[Task description] Using the records below, transcribe word for word the stretch from the line that contains "μ + r + A < -0.1)" through the line that contains "include hA hA20", both end lines included, and nothing else.

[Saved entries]

--

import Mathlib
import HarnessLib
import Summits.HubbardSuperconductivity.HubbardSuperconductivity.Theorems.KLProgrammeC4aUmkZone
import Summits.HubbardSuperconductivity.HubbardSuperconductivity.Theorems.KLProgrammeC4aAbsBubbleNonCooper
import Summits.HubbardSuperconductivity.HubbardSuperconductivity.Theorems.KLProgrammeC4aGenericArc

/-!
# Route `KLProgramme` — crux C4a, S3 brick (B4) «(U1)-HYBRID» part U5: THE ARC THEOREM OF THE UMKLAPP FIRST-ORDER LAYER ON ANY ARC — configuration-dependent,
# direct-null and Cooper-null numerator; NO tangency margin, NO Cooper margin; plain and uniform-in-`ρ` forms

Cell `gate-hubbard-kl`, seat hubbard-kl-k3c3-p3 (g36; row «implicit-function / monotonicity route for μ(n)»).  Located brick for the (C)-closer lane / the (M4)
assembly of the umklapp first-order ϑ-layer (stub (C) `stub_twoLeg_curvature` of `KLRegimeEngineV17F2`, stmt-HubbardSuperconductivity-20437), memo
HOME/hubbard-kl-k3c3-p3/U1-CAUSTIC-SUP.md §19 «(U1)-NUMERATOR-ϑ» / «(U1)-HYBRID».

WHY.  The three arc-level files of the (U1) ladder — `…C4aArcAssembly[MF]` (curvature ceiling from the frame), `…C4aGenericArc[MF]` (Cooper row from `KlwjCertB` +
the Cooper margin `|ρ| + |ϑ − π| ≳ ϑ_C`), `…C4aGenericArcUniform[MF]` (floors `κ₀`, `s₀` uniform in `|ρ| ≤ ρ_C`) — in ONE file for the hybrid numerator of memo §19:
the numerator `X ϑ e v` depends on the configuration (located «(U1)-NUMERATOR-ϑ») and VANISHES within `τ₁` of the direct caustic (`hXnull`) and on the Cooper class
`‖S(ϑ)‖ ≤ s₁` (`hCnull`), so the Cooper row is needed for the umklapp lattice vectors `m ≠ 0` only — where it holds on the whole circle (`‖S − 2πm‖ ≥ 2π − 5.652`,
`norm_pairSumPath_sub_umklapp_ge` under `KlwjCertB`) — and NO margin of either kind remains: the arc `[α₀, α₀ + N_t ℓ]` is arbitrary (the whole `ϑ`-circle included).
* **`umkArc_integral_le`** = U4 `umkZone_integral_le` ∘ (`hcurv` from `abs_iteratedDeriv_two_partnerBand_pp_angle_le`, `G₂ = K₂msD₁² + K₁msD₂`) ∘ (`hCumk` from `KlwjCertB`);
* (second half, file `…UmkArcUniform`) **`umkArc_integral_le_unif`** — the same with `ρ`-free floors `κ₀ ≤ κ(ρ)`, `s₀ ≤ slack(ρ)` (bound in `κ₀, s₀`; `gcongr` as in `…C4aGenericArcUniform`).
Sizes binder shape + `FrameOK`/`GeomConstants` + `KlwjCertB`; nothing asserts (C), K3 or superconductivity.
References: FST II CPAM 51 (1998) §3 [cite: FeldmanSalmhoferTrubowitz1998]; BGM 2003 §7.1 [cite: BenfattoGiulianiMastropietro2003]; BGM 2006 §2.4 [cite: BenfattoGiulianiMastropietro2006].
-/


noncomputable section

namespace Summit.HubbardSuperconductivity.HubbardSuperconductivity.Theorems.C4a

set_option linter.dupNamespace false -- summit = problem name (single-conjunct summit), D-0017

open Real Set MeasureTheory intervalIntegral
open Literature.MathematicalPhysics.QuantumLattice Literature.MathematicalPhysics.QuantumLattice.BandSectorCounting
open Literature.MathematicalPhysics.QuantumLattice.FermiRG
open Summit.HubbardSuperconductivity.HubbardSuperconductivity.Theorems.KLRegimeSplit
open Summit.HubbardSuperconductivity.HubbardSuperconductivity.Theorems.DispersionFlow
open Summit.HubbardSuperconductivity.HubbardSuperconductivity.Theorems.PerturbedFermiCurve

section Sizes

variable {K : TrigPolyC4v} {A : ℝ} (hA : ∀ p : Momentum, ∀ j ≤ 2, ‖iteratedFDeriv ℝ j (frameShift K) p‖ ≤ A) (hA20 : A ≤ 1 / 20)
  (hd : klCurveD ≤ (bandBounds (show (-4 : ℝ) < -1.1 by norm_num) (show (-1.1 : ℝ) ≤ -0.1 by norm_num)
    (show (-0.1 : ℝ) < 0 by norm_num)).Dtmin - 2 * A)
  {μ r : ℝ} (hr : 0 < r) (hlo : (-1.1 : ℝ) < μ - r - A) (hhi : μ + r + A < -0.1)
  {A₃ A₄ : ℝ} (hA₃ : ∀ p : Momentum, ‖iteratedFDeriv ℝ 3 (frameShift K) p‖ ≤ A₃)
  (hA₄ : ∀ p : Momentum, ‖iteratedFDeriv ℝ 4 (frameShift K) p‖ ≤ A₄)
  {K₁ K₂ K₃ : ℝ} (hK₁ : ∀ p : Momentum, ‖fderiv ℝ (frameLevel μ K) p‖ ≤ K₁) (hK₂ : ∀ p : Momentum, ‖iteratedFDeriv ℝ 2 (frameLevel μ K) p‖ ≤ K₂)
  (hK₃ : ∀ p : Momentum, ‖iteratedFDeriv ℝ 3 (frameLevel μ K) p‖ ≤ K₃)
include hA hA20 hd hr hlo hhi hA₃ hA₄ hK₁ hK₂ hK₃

--

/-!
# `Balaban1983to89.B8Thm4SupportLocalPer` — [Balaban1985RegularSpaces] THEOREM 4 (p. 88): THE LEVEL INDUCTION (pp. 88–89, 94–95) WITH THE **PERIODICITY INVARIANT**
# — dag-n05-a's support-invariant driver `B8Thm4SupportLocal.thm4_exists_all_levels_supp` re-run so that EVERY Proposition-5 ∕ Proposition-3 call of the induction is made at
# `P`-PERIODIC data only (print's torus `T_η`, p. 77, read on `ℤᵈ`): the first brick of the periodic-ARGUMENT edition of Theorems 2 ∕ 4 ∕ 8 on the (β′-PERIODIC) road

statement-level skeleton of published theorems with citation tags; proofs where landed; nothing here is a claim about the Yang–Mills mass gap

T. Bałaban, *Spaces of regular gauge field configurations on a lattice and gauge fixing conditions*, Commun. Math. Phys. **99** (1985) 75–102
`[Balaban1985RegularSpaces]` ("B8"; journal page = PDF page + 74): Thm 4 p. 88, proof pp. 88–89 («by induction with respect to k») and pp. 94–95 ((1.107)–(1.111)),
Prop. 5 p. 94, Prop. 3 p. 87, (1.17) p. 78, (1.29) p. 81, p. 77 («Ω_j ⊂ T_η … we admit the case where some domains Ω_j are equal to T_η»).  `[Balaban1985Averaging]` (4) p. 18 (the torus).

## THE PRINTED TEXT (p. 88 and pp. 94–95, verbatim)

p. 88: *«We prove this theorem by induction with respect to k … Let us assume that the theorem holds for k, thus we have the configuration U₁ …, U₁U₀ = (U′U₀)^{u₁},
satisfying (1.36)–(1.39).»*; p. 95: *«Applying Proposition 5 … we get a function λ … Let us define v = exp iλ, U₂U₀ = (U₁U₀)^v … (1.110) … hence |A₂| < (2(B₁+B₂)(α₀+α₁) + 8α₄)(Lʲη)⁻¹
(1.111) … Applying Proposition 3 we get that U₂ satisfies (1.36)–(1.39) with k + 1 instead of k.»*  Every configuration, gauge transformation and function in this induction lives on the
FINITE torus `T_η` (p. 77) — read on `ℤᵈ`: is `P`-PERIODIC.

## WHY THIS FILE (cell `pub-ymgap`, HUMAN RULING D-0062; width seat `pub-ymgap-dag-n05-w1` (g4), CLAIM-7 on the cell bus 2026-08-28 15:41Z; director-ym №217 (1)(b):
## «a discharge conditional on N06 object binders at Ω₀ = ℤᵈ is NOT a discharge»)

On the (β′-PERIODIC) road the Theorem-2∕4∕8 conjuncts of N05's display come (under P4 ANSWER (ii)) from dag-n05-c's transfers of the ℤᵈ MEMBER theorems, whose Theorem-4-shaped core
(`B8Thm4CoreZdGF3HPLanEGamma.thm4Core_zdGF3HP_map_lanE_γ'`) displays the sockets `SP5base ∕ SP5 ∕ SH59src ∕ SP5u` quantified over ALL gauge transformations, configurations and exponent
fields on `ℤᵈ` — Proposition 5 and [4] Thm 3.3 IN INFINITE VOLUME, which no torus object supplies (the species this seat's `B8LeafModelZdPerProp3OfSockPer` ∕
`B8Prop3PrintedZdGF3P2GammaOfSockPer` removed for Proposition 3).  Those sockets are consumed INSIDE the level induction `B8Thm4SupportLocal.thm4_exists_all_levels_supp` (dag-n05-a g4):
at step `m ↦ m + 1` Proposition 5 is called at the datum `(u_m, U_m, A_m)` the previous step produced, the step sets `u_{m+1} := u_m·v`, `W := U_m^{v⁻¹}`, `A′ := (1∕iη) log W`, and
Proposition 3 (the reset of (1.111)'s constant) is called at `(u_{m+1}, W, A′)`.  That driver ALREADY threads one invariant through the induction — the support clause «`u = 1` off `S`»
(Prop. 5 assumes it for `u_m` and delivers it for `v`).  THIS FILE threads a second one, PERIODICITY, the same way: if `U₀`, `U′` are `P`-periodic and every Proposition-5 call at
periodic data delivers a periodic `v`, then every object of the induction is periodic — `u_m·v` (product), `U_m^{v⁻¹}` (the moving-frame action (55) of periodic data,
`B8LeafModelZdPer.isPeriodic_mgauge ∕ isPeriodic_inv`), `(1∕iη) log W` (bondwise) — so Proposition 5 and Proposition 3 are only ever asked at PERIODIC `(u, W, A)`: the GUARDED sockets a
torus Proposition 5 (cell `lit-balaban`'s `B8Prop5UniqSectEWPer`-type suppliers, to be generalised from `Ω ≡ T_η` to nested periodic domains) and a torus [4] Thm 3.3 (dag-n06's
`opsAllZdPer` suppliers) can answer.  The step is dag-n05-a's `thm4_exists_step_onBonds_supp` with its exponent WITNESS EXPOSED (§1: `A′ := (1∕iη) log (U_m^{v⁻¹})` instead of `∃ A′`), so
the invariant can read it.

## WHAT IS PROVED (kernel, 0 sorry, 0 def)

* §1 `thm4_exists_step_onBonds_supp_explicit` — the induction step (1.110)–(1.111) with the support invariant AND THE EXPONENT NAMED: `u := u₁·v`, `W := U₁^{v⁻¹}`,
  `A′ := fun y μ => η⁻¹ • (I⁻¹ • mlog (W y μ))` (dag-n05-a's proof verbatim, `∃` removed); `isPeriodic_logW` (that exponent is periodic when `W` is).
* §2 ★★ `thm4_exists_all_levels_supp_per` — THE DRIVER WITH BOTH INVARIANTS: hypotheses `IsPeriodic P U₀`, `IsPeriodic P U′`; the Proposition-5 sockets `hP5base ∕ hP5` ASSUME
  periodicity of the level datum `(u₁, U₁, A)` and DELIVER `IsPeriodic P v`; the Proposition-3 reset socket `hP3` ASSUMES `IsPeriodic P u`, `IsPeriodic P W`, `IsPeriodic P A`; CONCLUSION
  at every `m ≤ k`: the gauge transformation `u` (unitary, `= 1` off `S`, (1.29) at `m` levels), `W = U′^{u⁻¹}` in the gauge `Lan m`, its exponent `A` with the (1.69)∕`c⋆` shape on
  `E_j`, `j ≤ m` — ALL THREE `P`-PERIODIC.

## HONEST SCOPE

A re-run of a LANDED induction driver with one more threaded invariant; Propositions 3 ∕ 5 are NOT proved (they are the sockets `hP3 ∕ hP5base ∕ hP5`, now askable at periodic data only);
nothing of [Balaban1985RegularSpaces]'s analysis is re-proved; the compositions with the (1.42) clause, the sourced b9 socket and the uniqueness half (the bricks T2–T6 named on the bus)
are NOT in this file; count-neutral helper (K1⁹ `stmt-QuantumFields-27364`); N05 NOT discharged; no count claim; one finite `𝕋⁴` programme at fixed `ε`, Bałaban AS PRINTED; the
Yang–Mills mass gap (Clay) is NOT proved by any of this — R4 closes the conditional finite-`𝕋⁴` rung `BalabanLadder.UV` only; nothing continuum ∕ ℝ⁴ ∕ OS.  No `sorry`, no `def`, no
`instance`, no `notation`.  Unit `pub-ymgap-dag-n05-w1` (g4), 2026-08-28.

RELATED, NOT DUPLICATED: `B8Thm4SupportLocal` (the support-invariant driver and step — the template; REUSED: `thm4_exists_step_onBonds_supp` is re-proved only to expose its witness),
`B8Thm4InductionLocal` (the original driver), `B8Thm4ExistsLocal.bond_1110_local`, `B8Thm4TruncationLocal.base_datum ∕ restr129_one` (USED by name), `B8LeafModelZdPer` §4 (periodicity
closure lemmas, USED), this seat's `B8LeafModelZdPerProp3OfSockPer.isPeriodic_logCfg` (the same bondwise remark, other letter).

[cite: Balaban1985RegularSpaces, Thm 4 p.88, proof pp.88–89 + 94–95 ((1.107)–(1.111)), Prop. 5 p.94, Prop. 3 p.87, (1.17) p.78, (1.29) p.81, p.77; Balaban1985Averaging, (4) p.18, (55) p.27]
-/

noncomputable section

--

[Task answer]
  {μ r : ℝ} (hr : 0 < r) (hlo : (-1.1 : ℝ) < μ - r - A) (hhi : μ + r + A < -0.1)
  {A₃ A₄ : ℝ} (hA₃ : ∀ p : Momentum, ‖iteratedFDeriv ℝ 3 (frameShift K) p‖ ≤ A₃)
  (hA₄ : ∀ p : Momentum, ‖iteratedFDeriv ℝ 4 (frameShift K) p‖ ≤ A₄)
  {K₁ K₂ K₃ : ℝ} (hK₁ : ∀ p : Momentum, ‖fderiv ℝ (frameLevel μ K) p‖ ≤ K₁) (hK₂ : ∀ p : Momentum, ‖iteratedFDeriv ℝ 2 (frameLevel μ K) p‖ ≤ K₂)
  (hK₃ : ∀ p : Momentum, ‖iteratedFDeriv ℝ 3 (frameLevel μ K) p‖ ≤ K₃)
include hA hA20 hd hr hlo hhi hA₃ hA₄ hK₁ hK₂ hK₃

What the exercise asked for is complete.